Stunned, Romain stood with his mouth agape as Moreau’s watery blue eyes cut to him and a victorious smile curved his colorless lips. Sight of it caused everything around Romain to go black. For a moment in time, there was only the two of them, staring across the courtroom at each other.
“It’s the detective’s fault?” his mother was asking. “Why didn’t he get the affidavit signed before he searched?”
“Moreau knew the police had been tipped off. He would’ve destroyed the evidence had Detective Huff waited,” his father responded.
Huff must’ve heard them, but he kept facing forward. He was staring at Moreau, too, whose attention and “you lose” smile had shifted to the detective. Then the defense attorneys started shaking Moreau’s hand, congratulating him.
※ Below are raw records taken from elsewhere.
/-! ### `𝔽_p`-span programs -/

/-- **`SGAt` for `𝔽_p`-span programs of dimension `D` with `D log₂ p ≤ m^{7/8}/(log₂ m)^5`** (was `m^{3/4}/2` at width
`lOf m`), at the logarithmic width, at every level `c`, eventually in `m`: the functional cover
`sg_spanProgram_of_cover_budget` with the budgets of `logWidth_common` at `T = (⌊log₂ p⌋+1) D + Λ·L` and the cover budget
`p^D 2^{-(ν+1)} #𝒱(L) < ε` (`p ≤ 2^{⌊log₂ p⌋+1}`). [folklore] -/
theorem sgAt_spanGate_zmod_logWidth : ∀ c : ℕ, ∀ᶠ m : ℕ in atTop, ∀ (p D : ℕ), p.Prime →
    (D : ℝ) * Real.logb 2 p ≤ (m : ℝ) ^ (7 / 8 : ℝ) / Real.logb 2 m ^ 5 →
      SGAt m (fun g => ∃ (r : Fin g.1 → Fin D → ZMod p) (t : Fin D → ZMod p),
          ∀ v, g.2 v = true ↔ t ∈ Submodule.span (ZMod p) (r '' {i | v i = true}))
        ((2 * c + 8) * (Nat.log 2 m + 1)) (kOf m) (qOf m) (epsOf c m) := by
  intro c
  filter_upwards [logWidth_common c] with m hm p D hp hD O hO
  obtain ⟨g, ⟨r, t, hg⟩, X, hX, hOX⟩ := hO
  haveI : Fact p.Prime := ⟨hp⟩
  have hp2 : (2 : ℝ) ≤ p := by exact_mod_cast hp.two_le
  have hT : ((((Nat.log 2 p + 1) * D + (Nat.log 2 m + 1) * ((2 * c + 8) * (Nat.log 2 m + 1)) : ℕ) : ℝ)) ≤
      16 * ((c : ℝ) + 4) * Real.logb 2 m ^ 2 * ((m : ℝ) ^ (7 / 8 : ℝ) / Real.logb 2 m ^ 5) := by
    obtain ⟨-, -, -, -, -, -, -, -, -, -, hℓ1, h5, hΛL⟩ := hm 0 (by
      push_cast
      exact mul_nonneg (mul_nonneg (by positivity) (sq_nonneg _))
        (div_nonneg (Real.rpow_nonneg (Nat.cast_nonneg m) _) (pow_nonneg (logb_two_nonneg m) 5)))
    have hβ1 : 1 ≤ (m : ℝ) ^ (7 / 8 : ℝ) / Real.logb 2 m ^ 5 := by
      rw [le_div_iff₀ (by positivity), one_mul]; exact h5
    have hlp1 : 1 ≤ Real.logb 2 p := by
      rw [← Real.logb_self_eq_one one_lt_two]
      exact Real.logb_le_logb_of_le one_lt_two two_pos hp2
    have hlp : (Nat.log 2 p : ℝ) + 1 ≤ 2 * Real.logb 2 p := by
      have h := Real.natLog_le_logb p 2
      push_cast at h; linarith
    have hD0 : (0 : ℝ) ≤ D := Nat.cast_nonneg D
    have hE : ((Nat.log 2 p : ℝ) + 1) * D ≤ 2 * ((m : ℝ) ^ (7 / 8 : ℝ) / Real.logb 2 m ^ 5) := by nlinarith
    have hc0 : (0 : ℝ) ≤ c := Nat.cast_nonneg c
    have h8 : (2 : ℝ) ≤ 8 * ((c : ℝ) + 4) * Real.logb 2 m ^ 2 := by nlinarith
    push_cast
    set β := (m : ℝ) ^ (7 / 8 : ℝ) / Real.logb 2 m ^ 5 with hβ
    set P := 8 * ((c : ℝ) + 4) * Real.logb 2 m ^ 2 with hP
    have h1 : ((Nat.log 2 p : ℝ) + 1) * D ≤ P * β := by nlinarith
    have h2 : ((Nat.log 2 m : ℝ) + 1) * ((2 * (c : ℝ) + 8) * ((Nat.log 2 m : ℝ) + 1)) ≤ P * β := by nlinarith
    calc ((Nat.log 2 p : ℝ) + 1) * D + ((Nat.log 2 m : ℝ) + 1) * ((2 * (c : ℝ) + 8) * ((Nat.log 2 m : ℝ) + 1))
        ≤ P * β + P * β := add_le_add h1 h2
      _ = 16 * ((c : ℝ) + 4) * Real.logb 2 m ^ 2 * β := by rw [hP]; ring
  obtain ⟨hm1, hq0, hq1, hhalf, hε, h2t, -, hpos, hB, hmΛ, -, -, -⟩ := hm _ hT
  refine sg_spanProgram_of_cover_budget m _ (kOf m) D _ _ (qOf m) (epsOf c m) hq0 hq1 hhalf hε h2t hpos ?_
    r X hX t O fun x => ?_
  · have hV := card_smallSets_le_two_pow m ((2 * c + 8) * (Nat.log 2 m + 1))
    have hVR : (#(smallSets (Fin m) ((2 * c + 8) * (Nat.log 2 m + 1))) : ℝ) ≤
        (2 : ℝ) ^ ((Nat.log 2 m + 1) * ((2 * c + 8) * (Nat.log 2 m + 1))) := by exact_mod_cast hV
    have hcard : (Fintype.card (ZMod p) : ℝ) ^ D ≤ (2 : ℝ) ^ ((Nat.log 2 p + 1) * D) := by
      rw [ZMod.card, pow_mul]
      exact pow_le_pow_left₀ (Nat.cast_nonneg _)
        (by exact_mod_cast (Nat.lt_pow_succ_log_self one_lt_two p).le) D
    refine cover_budget_two_pow (Λ := Nat.log 2 m + 1) hm1 (by positivity) hcard hVR ?_ hmΛ
    omega
  · rw [hOX x, hg]
    have hset : {i | (fun a => atomB (X a) x) i = true} = {a | CliquePresent (X a) x} := by
      ext a
      simp [atomB]
    rw [hset]

end Summit.PneNP.PneNP.Theorems

end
The crowd surged toward the door. Romain’s sister started pulling on him, trying to get him to follow her. But he remained rooted to the spot. The judge and the lawyers had to come back. This wasn’t over. It couldn’t be over. Moreau was a killer.
Since he’d been so determined to stay, he wasn’t sure how he eventually got out of the courtroom. He didn’t remember making the decision to leave, walking toward the exit or passing through to the outside. He only remembered seeing the detective remove his jacket and swing it over his arm while they descended the steps--and sensing the presence of Huff’s gun in its holster as they moved side by side, jostled by the crowd and attacked by the media, who waited like a pack of wolves.
“Mr. Fornier, what do you have to say about seeing the man who allegedly killed your daughter go free?”
“Mr. Fornier! Mr. Fornier! Do you still believe Francis Moreau murdered Adele?”
“Can you tell me if you’ll pursue this in a civil proceeding?”
As one reporter after another shoved a microphone into Romain’s face, he saw Moreau only a few feet away, pandering for other cameras—and suddenly craved a gun in his hand more than his next breath. He was an excellent marksman. At this distance, he’d scarcely have to aim. One pull of the trigger and he could fix everything that’d just gone so terribly wrong.
And the next thing Romain knew, a blast rent the air, Moreau fell to the ground, and Detective Huff began forcing him to the hot, gritty concrete.